TASK TO COMPLETE. Could you reproduce, word for word, everything below from the line containing "under S3n′) gives" down to the line containing "v3, closed** (verbatim", with both of those lines included and no others?

================

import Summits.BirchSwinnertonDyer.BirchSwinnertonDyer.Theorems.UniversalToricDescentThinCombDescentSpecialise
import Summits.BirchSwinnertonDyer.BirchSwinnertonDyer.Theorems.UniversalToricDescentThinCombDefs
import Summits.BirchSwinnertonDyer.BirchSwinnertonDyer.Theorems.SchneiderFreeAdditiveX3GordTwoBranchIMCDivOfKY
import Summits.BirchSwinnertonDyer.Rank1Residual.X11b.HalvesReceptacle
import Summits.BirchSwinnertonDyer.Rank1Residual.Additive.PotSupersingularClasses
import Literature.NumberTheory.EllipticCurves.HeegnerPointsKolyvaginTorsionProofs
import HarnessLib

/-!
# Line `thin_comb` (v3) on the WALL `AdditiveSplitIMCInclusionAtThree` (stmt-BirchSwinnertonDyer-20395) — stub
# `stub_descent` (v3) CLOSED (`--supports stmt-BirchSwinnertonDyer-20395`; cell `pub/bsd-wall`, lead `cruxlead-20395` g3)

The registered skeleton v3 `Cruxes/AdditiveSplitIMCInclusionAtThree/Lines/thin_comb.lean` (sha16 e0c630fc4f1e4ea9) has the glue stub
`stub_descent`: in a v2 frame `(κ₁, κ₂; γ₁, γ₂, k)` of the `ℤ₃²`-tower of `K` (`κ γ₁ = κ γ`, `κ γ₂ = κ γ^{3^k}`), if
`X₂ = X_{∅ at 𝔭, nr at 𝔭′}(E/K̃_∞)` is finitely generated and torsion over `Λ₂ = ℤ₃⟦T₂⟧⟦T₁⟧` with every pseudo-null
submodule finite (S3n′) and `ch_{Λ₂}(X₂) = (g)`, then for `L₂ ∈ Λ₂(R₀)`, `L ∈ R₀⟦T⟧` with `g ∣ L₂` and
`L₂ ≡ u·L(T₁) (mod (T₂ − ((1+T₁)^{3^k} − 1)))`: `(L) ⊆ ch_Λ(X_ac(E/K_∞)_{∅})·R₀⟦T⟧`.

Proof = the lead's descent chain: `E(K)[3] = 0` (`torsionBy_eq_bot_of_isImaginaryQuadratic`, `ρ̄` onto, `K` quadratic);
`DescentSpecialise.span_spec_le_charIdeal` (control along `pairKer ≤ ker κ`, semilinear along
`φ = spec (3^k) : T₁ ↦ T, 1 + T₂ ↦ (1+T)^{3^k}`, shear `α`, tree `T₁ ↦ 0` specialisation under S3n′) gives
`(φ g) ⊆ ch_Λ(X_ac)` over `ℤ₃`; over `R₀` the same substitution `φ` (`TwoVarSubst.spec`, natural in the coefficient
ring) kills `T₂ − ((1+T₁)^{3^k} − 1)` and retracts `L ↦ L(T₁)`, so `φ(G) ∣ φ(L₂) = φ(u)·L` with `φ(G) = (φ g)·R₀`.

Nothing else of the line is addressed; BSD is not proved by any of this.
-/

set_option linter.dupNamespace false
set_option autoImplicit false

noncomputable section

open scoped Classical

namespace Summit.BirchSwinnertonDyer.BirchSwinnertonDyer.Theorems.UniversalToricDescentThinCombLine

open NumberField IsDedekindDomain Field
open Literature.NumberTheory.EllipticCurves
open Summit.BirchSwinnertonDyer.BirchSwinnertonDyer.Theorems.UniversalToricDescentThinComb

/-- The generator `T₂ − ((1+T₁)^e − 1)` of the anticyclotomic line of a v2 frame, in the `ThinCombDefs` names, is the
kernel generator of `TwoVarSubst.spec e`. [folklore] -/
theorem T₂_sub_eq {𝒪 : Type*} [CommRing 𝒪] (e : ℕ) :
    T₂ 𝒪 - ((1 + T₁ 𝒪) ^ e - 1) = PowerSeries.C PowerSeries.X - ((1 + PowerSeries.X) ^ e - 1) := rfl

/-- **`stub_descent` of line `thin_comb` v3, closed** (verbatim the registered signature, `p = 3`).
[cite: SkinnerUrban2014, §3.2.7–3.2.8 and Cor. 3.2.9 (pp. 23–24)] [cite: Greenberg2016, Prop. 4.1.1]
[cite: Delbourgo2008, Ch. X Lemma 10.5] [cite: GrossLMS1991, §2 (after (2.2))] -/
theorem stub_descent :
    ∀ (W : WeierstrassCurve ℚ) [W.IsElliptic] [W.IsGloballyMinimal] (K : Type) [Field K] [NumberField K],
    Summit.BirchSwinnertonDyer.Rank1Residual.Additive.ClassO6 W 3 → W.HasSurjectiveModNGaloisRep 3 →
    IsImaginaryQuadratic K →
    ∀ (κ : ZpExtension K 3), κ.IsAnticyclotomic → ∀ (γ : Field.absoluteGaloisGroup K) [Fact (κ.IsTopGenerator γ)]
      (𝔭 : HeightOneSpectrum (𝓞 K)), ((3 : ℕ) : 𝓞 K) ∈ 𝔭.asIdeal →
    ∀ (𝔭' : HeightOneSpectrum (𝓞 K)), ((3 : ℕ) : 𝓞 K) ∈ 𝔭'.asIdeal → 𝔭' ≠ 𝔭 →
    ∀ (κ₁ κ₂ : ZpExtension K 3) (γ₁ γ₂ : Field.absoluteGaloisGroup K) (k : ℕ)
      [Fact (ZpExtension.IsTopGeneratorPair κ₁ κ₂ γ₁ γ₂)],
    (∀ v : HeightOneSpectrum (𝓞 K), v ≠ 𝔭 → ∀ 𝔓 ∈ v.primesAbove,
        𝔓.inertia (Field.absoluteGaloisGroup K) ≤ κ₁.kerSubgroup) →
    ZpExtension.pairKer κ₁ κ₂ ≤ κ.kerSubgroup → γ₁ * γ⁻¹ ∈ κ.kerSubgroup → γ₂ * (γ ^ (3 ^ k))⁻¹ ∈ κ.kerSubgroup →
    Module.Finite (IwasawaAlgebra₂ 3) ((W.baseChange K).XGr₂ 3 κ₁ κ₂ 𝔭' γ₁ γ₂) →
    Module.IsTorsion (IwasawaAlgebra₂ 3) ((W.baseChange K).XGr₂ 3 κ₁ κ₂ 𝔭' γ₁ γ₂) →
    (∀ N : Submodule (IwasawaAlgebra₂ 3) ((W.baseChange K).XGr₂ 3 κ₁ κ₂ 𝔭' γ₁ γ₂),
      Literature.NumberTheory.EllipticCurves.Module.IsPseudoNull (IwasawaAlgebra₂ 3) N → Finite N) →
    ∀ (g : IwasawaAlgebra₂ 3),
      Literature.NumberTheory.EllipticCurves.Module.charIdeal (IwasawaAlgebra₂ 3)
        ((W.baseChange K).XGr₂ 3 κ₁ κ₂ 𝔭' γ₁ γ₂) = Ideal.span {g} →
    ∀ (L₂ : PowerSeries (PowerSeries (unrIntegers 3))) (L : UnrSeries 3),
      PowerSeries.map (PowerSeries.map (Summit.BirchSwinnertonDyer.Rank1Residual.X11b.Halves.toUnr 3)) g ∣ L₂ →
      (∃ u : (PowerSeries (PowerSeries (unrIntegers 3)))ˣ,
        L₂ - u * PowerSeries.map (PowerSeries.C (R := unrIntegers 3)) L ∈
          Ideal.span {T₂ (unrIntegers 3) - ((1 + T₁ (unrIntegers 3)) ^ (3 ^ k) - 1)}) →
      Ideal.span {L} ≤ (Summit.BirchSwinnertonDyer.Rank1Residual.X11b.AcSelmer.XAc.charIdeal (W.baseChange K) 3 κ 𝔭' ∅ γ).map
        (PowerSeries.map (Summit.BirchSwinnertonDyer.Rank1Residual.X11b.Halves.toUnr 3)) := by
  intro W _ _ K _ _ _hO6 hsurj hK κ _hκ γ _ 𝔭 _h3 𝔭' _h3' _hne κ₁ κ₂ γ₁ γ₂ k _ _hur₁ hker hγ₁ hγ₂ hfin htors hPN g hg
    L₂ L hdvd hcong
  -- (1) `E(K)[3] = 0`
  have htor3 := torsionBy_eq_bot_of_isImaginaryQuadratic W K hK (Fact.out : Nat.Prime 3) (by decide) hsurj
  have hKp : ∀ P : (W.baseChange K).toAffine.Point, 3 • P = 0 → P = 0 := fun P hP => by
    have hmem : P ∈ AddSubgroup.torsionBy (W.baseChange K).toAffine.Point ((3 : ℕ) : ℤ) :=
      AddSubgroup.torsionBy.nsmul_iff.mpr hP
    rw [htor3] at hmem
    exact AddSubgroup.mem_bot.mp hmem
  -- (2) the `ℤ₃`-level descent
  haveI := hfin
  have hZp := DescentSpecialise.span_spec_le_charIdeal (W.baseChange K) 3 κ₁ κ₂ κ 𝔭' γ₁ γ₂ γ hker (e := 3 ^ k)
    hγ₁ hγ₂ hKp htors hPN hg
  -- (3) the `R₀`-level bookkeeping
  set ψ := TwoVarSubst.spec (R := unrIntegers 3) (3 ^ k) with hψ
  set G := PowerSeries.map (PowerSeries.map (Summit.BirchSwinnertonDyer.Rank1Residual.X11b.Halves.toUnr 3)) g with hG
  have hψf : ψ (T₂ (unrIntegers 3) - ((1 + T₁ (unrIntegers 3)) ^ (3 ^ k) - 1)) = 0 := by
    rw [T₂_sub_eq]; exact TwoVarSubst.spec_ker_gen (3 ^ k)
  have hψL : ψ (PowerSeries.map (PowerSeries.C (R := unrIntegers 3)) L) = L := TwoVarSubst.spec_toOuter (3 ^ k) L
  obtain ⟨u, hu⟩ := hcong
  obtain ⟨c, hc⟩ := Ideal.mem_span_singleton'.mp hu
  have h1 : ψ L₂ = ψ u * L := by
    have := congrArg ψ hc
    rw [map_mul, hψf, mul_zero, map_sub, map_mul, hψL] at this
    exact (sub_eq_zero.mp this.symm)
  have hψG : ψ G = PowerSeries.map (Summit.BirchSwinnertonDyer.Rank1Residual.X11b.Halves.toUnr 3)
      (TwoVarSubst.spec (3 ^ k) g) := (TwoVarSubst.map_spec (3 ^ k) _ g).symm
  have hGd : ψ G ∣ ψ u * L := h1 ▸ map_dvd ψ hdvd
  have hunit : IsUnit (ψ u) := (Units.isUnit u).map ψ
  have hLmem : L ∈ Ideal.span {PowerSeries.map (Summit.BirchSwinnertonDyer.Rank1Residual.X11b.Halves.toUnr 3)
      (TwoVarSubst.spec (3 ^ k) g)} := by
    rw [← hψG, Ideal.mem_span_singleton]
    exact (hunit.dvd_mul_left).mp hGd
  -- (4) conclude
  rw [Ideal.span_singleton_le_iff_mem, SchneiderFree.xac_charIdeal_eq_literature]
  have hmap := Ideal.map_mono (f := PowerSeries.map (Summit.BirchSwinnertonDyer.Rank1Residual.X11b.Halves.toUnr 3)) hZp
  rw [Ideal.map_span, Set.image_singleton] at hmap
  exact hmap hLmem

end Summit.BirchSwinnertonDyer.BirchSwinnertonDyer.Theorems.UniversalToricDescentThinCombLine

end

================

RESPONSE TO THE TASK.
`φ = spec (3^k) : T₁ ↦ T, 1 + T₂ ↦ (1+T)^{3^k}`, shear `α`, tree `T₁ ↦ 0` specialisation under S3n′) gives
`(φ g) ⊆ ch_Λ(X_ac)` over `ℤ₃`; over `R₀` the same substitution `φ` (`TwoVarSubst.spec`, natural in the coefficient
ring) kills `T₂ − ((1+T₁)^{3^k} − 1)` and retracts `L ↦ L(T₁)`, so `φ(G) ∣ φ(L₂) = φ(u)·L` with `φ(G) = (φ g)·R₀`.

Nothing else of the line is addressed; BSD is not proved by any of this.
-/

set_option linter.dupNamespace false
set_option autoImplicit false

noncomputable section

open scoped Classical

namespace Summit.BirchSwinnertonDyer.BirchSwinnertonDyer.Theorems.UniversalToricDescentThinCombLine

open NumberField IsDedekindDomain Field
open Literature.NumberTheory.EllipticCurves
open Summit.BirchSwinnertonDyer.BirchSwinnertonDyer.Theorems.UniversalToricDescentThinComb

/-- The generator `T₂ − ((1+T₁)^e − 1)` of the anticyclotomic line of a v2 frame, in the `ThinCombDefs` names, is the
kernel generator of `TwoVarSubst.spec e`. [folklore] -/
theorem T₂_sub_eq {𝒪 : Type*} [CommRing 𝒪] (e : ℕ) :
    T₂ 𝒪 - ((1 + T₁ 𝒪) ^ e - 1) = PowerSeries.C PowerSeries.X - ((1 + PowerSeries.X) ^ e - 1) := rfl

/-- **`stub_descent` of line `thin_comb` v3, closed** (verbatim the registered signature, `p = 3`).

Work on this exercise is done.